(Dataset entries)

*** Block opens ***

import Mathlib.Analysis.SpecialFunctions.SmoothTransition
import Mathlib.Analysis.InnerProductSpace.Calculus
import Literature.Analysis.FluidPDE.SobolevWholeSpace
import Literature.Analysis.FluidPDE.TaoEnstrophyLocalisationProofs
import Literature.Analysis.FluidPDE.VectorCalculus
import HarnessLib

/-! # The Sobolev inequality `Ḣ¹ ∩ L⁶ ⊂ L⁶` on `ℝ³` without compact support, Frobenius form — crux stmt-NavierStokesRegularity-0893 (`GaldiLiouvilleGate.ParabolicGaldiLiouville`), line registered (birth), stub stub_sobolevSixFrobenius

Registered stub `stub_sobolevSixFrobenius` (`--supports stmt-NavierStokesRegularity-0893`), the
pure real-analysis input of the dissipation gate: there is a constant `K` such that every `C¹`
field `u : ℝ³ → ℝ³` with `u ∈ L⁶` satisfies
`‖u‖_{L⁶} ≤ K (∫ |∇u|_F²)^{1/2}`, where `|∇u(y)|_F² = frobeniusNormSq (fderiv ℝ u y)` is the
Frobenius density (which dominates the operator norm squared,
`Literature.Analysis.FluidPDE.sq_opNorm_le_frobeniusNormSq`). The hypothesis `u ∈ L⁶` only
serves to exclude the constants.

Proof (RANGE truncation, Evans, *PDE*, §5.6.1, Thm. 2 with a cut-off in the target instead of
the source). Fix a `C¹` map `ψ : ℝ³ → ℝ³` with `‖Dψ‖ ≤ L`, `‖ψ w‖ ≤ ‖w‖³` and `ψ w = w` for
`‖w‖² ≥ 2` (`ψ w = smoothTransition (‖w‖² - 1) • w`; the derivative bound is compactness of the
ball `‖w‖ ≤ 2` plus `Dψ = id` outside it). Put `u_n = (n+1)⁻¹ ψ((n+1) u)`. Then `u_n` is `C¹`,
`‖u_n x‖ ≤ (n+1)² ‖u x‖³` so that `u_n ∈ L²` (from `u ∈ L⁶`), and by the chain rule
`‖Du_n(x)‖ ≤ L ‖Du(x)‖`. The tree's Gagliardo–Nirenberg–Sobolev inequality for `C¹ ∩ L²` fields
(`Literature.Analysis.FluidPDE.eLpNorm_six_le_eLpNorm_fderiv_two`, no compact support) gives
`‖u_n‖₆ ≤ K₀ ‖Du_n‖₂ ≤ K₀ L ‖Du‖₂`; since `u_n x = u x` as soon as `(n+1)‖u x‖² ≥ 2`, `u_n → u`
pointwise and Fatou's lemma in `L⁶` (`MeasureTheory.Lp.eLpNorm_lim_le_liminf_eLpNorm`) yields
`‖u‖₆ ≤ K₀ L ‖Du‖₂ ≤ K₀ L (∫ |∇u|_F²)^{1/2}`.
-/

noncomputable section

set_option linter.dupNamespace false

namespace Summit.NavierStokesRegularity.NavierStokesRegularity.Theorems.ParabolicGaldiLiouville.Birth

open MeasureTheory Filter Topology Set Function Module Metric
open scoped ENNReal NNReal
open Literature.Analysis.FluidPDE

namespace SobolevSix

/-- **Range cut-off.** On a finite-dimensional real inner product space `V` there is a `C¹` map
`ψ : V → V` with globally bounded derivative, vanishing to third order at the origin
(`‖ψ w‖ ≤ ‖w‖³`, in particular `ψ = 0` on the unit ball) and equal to the identity on
`{‖w‖² ≥ 2}`: `ψ w = smoothTransition (‖w‖² - 1) • w`. -/
theorem exists_rangeCutoff (V : Type*) [NormedAddCommGroup V] [InnerProductSpace ℝ V]
    [FiniteDimensional ℝ V] :
    ∃ (ψ : V → V) (L : ℝ), ContDiff ℝ 1 ψ ∧ (∀ w, ‖fderiv ℝ ψ w‖ ≤ L) ∧
      (∀ w, ‖ψ w‖ ≤ ‖w‖ ^ 3) ∧ (∀ w, 2 ≤ ‖w‖ ^ 2 → ψ w = w) := by
  set ψ : V → V := fun w => Real.smoothTransition (‖w‖ ^ 2 - 1) • w with hψdef
  have hψ : ContDiff ℝ 1 ψ :=
    (Real.smoothTransition.contDiff.comp ((contDiff_norm_sq ℝ).sub contDiff_const)).smul
      contDiff_id
  have hid : ∀ w : V, 2 ≤ ‖w‖ ^ 2 → ψ w = w := fun w hw => by
    simp only [hψdef]
    rw [Real.smoothTransition.one_of_one_le (by linarith), one_smul]
  have hcont : Continuous (fderiv ℝ ψ) := hψ.continuous_fderiv one_ne_zero
  obtain ⟨C, hC⟩ :=
    (isCompact_closedBall (0 : V) 2).exists_bound_of_continuousOn hcont.continuousOn
  refine ⟨ψ, max C 1, hψ, fun w => ?_, fun w => ?_, hid⟩
  · -- derivative bound: compactness on `‖w‖ ≤ 2`, `Dψ = id` on the open set `2 < ‖w‖`
    rcases le_or_gt ‖w‖ 2 with hw | hw
    · exact (hC w (mem_closedBall_zero_iff.2 hw)).trans (le_max_left _ _)
    · have hev : ψ =ᶠ[𝓝 w] fun w' => w' := by
        filter_upwards [(isOpen_lt continuous_const continuous_norm).mem_nhds hw] with w' hw'
        exact hid w' (by nlinarith [norm_nonneg w', hw'.le])
      rw [hev.fderiv_eq, fderiv_fun_id]
      exact ContinuousLinearMap.norm_id_le.trans (le_max_right _ _)
  · -- cubic bound at the origin
    change ‖Real.smoothTransition (‖w‖ ^ 2 - 1) • w‖ ≤ ‖w‖ ^ 3
    rw [norm_smul, Real.norm_of_nonneg (Real.smoothTransition.nonneg _)]
    rcases le_or_gt (‖w‖ ^ 2) 1 with hw | hw
    · rw [Real.smoothTransition.zero_of_nonpos (by linarith), zero_mul]
      positivity
    · have h1 : 1 ≤ ‖w‖ := by nlinarith [norm_nonneg w]
      calc Real.smoothTransition (‖w‖ ^ 2 - 1) * ‖w‖ ≤ 1 * ‖w‖ := by
            gcongr
            exact Real.smoothTransition.le_one _
        _ ≤ ‖w‖ ^ 3 := by
            rw [one_mul]
            exact le_self_pow₀ h1 three_ne_zero

section Rescaled

variable {X V : Type*} [NormedAddCommGroup V] [NormedSpace ℝ V]

/-- Chain rule bound for the rescaled range truncation `x ↦ c⁻¹ ψ(c u(x))`:
`‖D(c⁻¹ ψ ∘ (c u))(x)‖ ≤ L ‖Du(x)‖` when `‖Dψ‖ ≤ L`. -/
theorem norm_fderiv_rescaled_comp_le [NormedAddCommGroup X] [NormedSpace ℝ X] {ψ : V → V}
    {L : ℝ} (hψ : ContDiff ℝ 1 ψ) (hDψ : ∀ w, ‖fderiv ℝ ψ w‖ ≤ L) {u : X → V}
    (hu : ContDiff ℝ 1 u) {c : ℝ} (hc : 0 < c) (x : X) :
    ‖fderiv ℝ (fun y => c⁻¹ • ψ (c • u y)) x‖ ≤ L * ‖fderiv ℝ u x‖ := by
  have hd : HasFDerivAt (fun y => c⁻¹ • ψ (c • u y))
      (c⁻¹ • (fderiv ℝ ψ (c • u x)).comp (c • fderiv ℝ u x)) x :=
    (((hψ.differentiable one_ne_zero) _).hasFDerivAt.comp x
      (((hu.differentiable one_ne_zero) x).hasFDerivAt.const_smul c)).const_smul c⁻¹
  rw [hd.fderiv, norm_smul, Real.norm_of_nonneg (inv_nonneg.2 hc.le)]
  calc c⁻¹ * ‖(fderiv ℝ ψ (c • u x)).comp (c • fderiv ℝ u x)‖
      ≤ c⁻¹ * (L * (c * ‖fderiv ℝ u x‖)) := by
        gcongr
        calc ‖(fderiv ℝ ψ (c • u x)).comp (c • fderiv ℝ u x)‖
            ≤ ‖fderiv ℝ ψ (c • u x)‖ * ‖c • fderiv ℝ u x‖ :=
              ContinuousLinearMap.opNorm_comp_le _ _
          _ ≤ L * (c * ‖fderiv ℝ u x‖) := by
              rw [norm_smul, Real.norm_of_nonneg hc.le]
              gcongr
              exact hDψ _
    _ = L * ‖fderiv ℝ u x‖ := by field_simp

/-- Size of the rescaled range truncation: `‖c⁻¹ ψ(c u(x))‖ ≤ c² ‖u x‖³` when `‖ψ w‖ ≤ ‖w‖³`. -/
theorem norm_rescaled_comp_le {ψ : V → V} (hψ3 : ∀ w, ‖ψ w‖ ≤ ‖w‖ ^ 3) (u : X → V)
    {c : ℝ} (hc : 0 < c) (x : X) : ‖c⁻¹ • ψ (c • u x)‖ ≤ c ^ 2 * ‖u x‖ ^ 3 := by
  rw [norm_smul, Real.norm_of_nonneg (inv_nonneg.2 hc.le)]
  calc c⁻¹ * ‖ψ (c • u x)‖ ≤ c⁻¹ * ‖c • u x‖ ^ 3 := by
        gcongr
        exact hψ3 _
    _ = c ^ 2 * ‖u x‖ ^ 3 := by
        rw [norm_smul, Real.norm_of_nonneg hc.le, mul_pow]
        field_simp

/-- The rescaled range truncations converge pointwise (they are eventually constant):
`(n+1)⁻¹ ψ((n+1) u(x)) → u(x)` when `‖ψ w‖ ≤ ‖w‖³` and `ψ = id` on `{‖w‖² ≥ 2}`. -/
theorem tendsto_rescaled_comp {ψ : V → V} (hψ3 : ∀ w, ‖ψ w‖ ≤ ‖w‖ ^ 3)
    (hid : ∀ w, 2 ≤ ‖w‖ ^ 2 → ψ w = w) (u : X → V) (x : X) :
    Tendsto (fun n : ℕ => ((n : ℝ) + 1)⁻¹ • ψ (((n : ℝ) + 1) • u x)) atTop (𝓝 (u x)) := by
  have hc : ∀ n : ℕ, (0 : ℝ) < n + 1 := fun n => by positivity
  by_cases hx : u x = 0
  · have hψ0 : ψ 0 = 0 := by
      have := hψ3 0
      simpa using this
    have : (fun n : ℕ => ((n : ℝ) + 1)⁻¹ • ψ (((n : ℝ) + 1) • u x)) = fun _ => u x := by
      funext n
      simp [hx, hψ0]
    rw [this]
    exact tendsto_const_nhds
  · have hpos : 0 < ‖u x‖ ^ 2 := by positivity
    obtain ⟨N, hN⟩ := exists_nat_ge (2 / ‖u x‖ ^ 2)
    refine tendsto_atTop_of_eventually_const (i₀ := N) fun n hn => ?_
    have hNn : (N : ℝ) ≤ n := by exact_mod_cast hn
    rw [div_le_iff₀ hpos] at hN
    have h2 : 2 ≤ ‖((n : ℝ) + 1) • u x‖ ^ 2 := by
      rw [norm_smul, Real.norm_of_nonneg (hc n).le, mul_pow]
      have : (0 : ℝ) ≤ n * ((n + 2) * ‖u x‖ ^ 2) := by positivity
      nlinarith [hpos.le]
    rw [hid _ h2, inv_smul_smul₀ (hc n).ne']

end Rescaled

/-- `u ∈ L⁶ ⇒ ‖u‖³ ∈ L²`. -/
theorem memLp_norm_pow_three {X V : Type*} [MeasurableSpace X] {μ : Measure X}
    [NormedAddCommGroup V] {u : X → V} (hu6 : MemLp u 6 μ) :
    MemLp (fun x => ‖u x‖ ^ 3) 2 μ := by
  have h := hu6.norm_rpow_div (3 : ℝ≥0∞)
  have h63 : (6 : ℝ≥0∞) / 3 = 2 := by
    symm
    rw [ENNReal.eq_div_iff (by norm_num) (by norm_num)]
    norm_num
  rw [h63] at h
  simpa only [ENNReal.toReal_ofNat, Real.rpow_ofNat] using h

/-- `‖Du‖_{L²} ≤ (∫ |Du|_F²)^{1/2}`: the operator norm of the derivative is dominated pointwise by
its Frobenius norm (`sq_opNorm_le_frobeniusNormSq`). -/
theorem eLpNorm_fderiv_two_le_lintegral_frobeniusNormSq {X V : Type*} [NormedAddCommGroup X]
    [InnerProductSpace ℝ X] [FiniteDimensional ℝ X] [MeasurableSpace X] (μ : Measure X)
    [NormedAddCommGroup V] [InnerProductSpace ℝ V] (u : X → V) :
    eLpNorm (fderiv ℝ u) 2 μ ≤
      (∫⁻ y, ENNReal.ofReal (frobeniusNormSq (fderiv ℝ u y)) ∂μ) ^ (1 / 2 : ℝ) := by
  rw [eLpNorm_eq_lintegral_rpow_enorm_toReal two_ne_zero ENNReal.ofNat_ne_top,
    ENNReal.toReal_ofNat]
  gcongr with x
  rw [show (2 : ℝ) = ((2 : ℕ) : ℝ) by norm_num, ENNReal.rpow_natCast, ← ofReal_norm,
    ← ENNReal.ofReal_pow (norm_nonneg _)]
  exact ENNReal.ofReal_le_ofReal (sq_opNorm_le_frobeniusNormSq _)

end SobolevSix

/-- **stub 2a — `stub_sobolevSixFrobenius`: the Gagliardo–Nirenberg–Sobolev inequality
`Ḣ¹ ∩ L⁶ ⊂ L⁶` on `ℝ³` without compact support, Frobenius form.** There is a constant `K` such
that every `C¹` field `u : ℝ³ → ℝ³` with `u ∈ L⁶` satisfies
`‖u‖_{L⁶} ≤ K (∫ |∇u|_F²)^{1/2}`, `|∇u(y)|_F² = frobeniusNormSq (fderiv ℝ u y)`; the hypothesis
`u ∈ L⁶` only excludes the constants (range truncation `u_n = (n+1)⁻¹ ψ((n+1) u) ∈ C¹ ∩ L²`,
the tree's `eLpNorm_six_le_eLpNorm_fderiv_two`, `‖Du_n‖ ≤ L ‖Du‖`, Fatou in `L⁶`, and
`‖L‖² ≤ |L|_F²`). The constant is `K = SNormLESNormFDerivOfEqConst ℝ³ volume 2 · L`. -/
theorem stub_sobolevSixFrobenius :
    ∃ K : NNReal, ∀ u : EuclideanSpace ℝ (Fin 3) → EuclideanSpace ℝ (Fin 3),
      ContDiff ℝ 1 u → MeasureTheory.MemLp u 6 MeasureTheory.volume →
      MeasureTheory.eLpNorm u 6 MeasureTheory.volume ≤
        (K : ENNReal) * (∫⁻ y, ENNReal.ofReal
          (Literature.Analysis.FluidPDE.frobeniusNormSq (fderiv ℝ u y))) ^ (1 / 2 : ℝ) := by
  obtain ⟨ψ, L, hψ, hDψ, hψ3, hψid⟩ := SobolevSix.exists_rangeCutoff (EuclideanSpace ℝ (Fin 3))
  set K₀ : ℝ≥0 := SNormLESNormFDerivOfEqConst (EuclideanSpace ℝ (Fin 3))
    (volume : Measure (EuclideanSpace ℝ (Fin 3))) 2 with hK₀
  refine ⟨K₀ * L.toNNReal, fun u hu hu6 => ?_⟩
  -- the range truncations `u_n = (n+1)⁻¹ ψ((n+1) u)`
  set un : ℕ → EuclideanSpace ℝ (Fin 3) → EuclideanSpace ℝ (Fin 3) :=
    fun n x => ((n : ℝ) + 1)⁻¹ • ψ (((n : ℝ) + 1) • u x)
  have hc : ∀ n : ℕ, (0 : ℝ) < n + 1 := fun n => by positivity
  have h1 : ∀ n, ContDiff ℝ 1 (un n) := fun n =>
    (hψ.comp (hu.const_smul ((n : ℝ) + 1))).const_smul ((n : ℝ) + 1)⁻¹
  -- `‖u_n x‖ ≤ (n+1)² ‖u x‖³`, so `u_n ∈ L²`
  have h2 : ∀ n, eLpNorm (un n) 2 volume < ⊤ := fun n => by
    refine ((SobolevSix.memLp_norm_pow_three hu6).of_le_mul (c := ((n : ℝ) + 1) ^ 2)
      (h1 n).continuous.aestronglyMeasurable (Eventually.of_forall fun x => ?_)).eLpNorm_lt_top
    rw [Real.norm_of_nonneg (by positivity)]
    exact SobolevSix.norm_rescaled_comp_le hψ3 u (hc n) x
  -- `‖Du_n‖ ≤ L ‖Du‖` pointwise, hence in `L²`
  have h3 : ∀ n, eLpNorm (fderiv ℝ (un n)) 2 volume ≤
      ENNReal.ofReal L * eLpNorm (fderiv ℝ u) 2 volume := fun n =>
    eLpNorm_le_mul_eLpNorm_of_ae_le_mul (Eventually.of_forall fun x =>
      SobolevSix.norm_fderiv_rescaled_comp_le hψ hDψ hu (hc n) x) 2
  -- GNS for each truncation
  have hGNS : ∀ n, eLpNorm (un n) 6 volume ≤
      K₀ * (ENNReal.ofReal L * eLpNorm (fderiv ℝ u) 2 volume) := fun n =>
    (eLpNorm_six_le_eLpNorm_fderiv_two volume finrank_euclideanSpace_fin (h1 n) (h2 n)).trans
      (by rw [← hK₀]; gcongr; exact h3 n)
  -- pointwise convergence and Fatou in `L⁶`
  have hlim : ∀ x, Tendsto (fun n => un n x) atTop (𝓝 (u x)) := fun x =>
    SobolevSix.tendsto_rescaled_comp hψ3 hψid u x
  have hFatou : eLpNorm u 6 volume ≤ atTop.liminf fun n => eLpNorm (un n) 6 volume :=
    Lp.eLpNorm_lim_le_liminf_eLpNorm (fun n => (h1 n).continuous.aestronglyMeasurable) u
      (Eventually.of_forall hlim)
  calc eLpNorm u 6 volume ≤ atTop.liminf fun n => eLpNorm (un n) 6 volume := hFatou
    _ ≤ K₀ * (ENNReal.ofReal L * eLpNorm (fderiv ℝ u) 2 volume) :=
        liminf_le_of_frequently_le' (Frequently.of_forall hGNS)
    _ = ((K₀ * L.toNNReal : ℝ≥0) : ℝ≥0∞) * eLpNorm (fderiv ℝ u) 2 volume := by
        rw [ENNReal.coe_mul, mul_assoc]
        rfl
    _ ≤ ((K₀ * L.toNNReal : ℝ≥0) : ℝ≥0∞) *
        (∫⁻ y, ENNReal.ofReal (frobeniusNormSq (fderiv ℝ u y))) ^ (1 / 2 : ℝ) := by
        gcongr
        exact SobolevSix.eLpNorm_fderiv_two_le_lintegral_frobeniusNormSq volume u

end Summit.NavierStokesRegularity.NavierStokesRegularity.Theorems.ParabolicGaldiLiouville.Birth

end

*** Block closes ***

PROBLEM TO WORK ON: Among the records, find every line holding the word "Gagliardo" and copy it.

WORKED SOLUTION:
`‖Du_n(x)‖ ≤ L ‖Du(x)‖`. The tree's Gagliardo–Nirenberg–Sobolev inequality for `C¹ ∩ L²` fields
/-- **stub 2a — `stub_sobolevSixFrobenius`: the Gagliardo–Nirenberg–Sobolev inequality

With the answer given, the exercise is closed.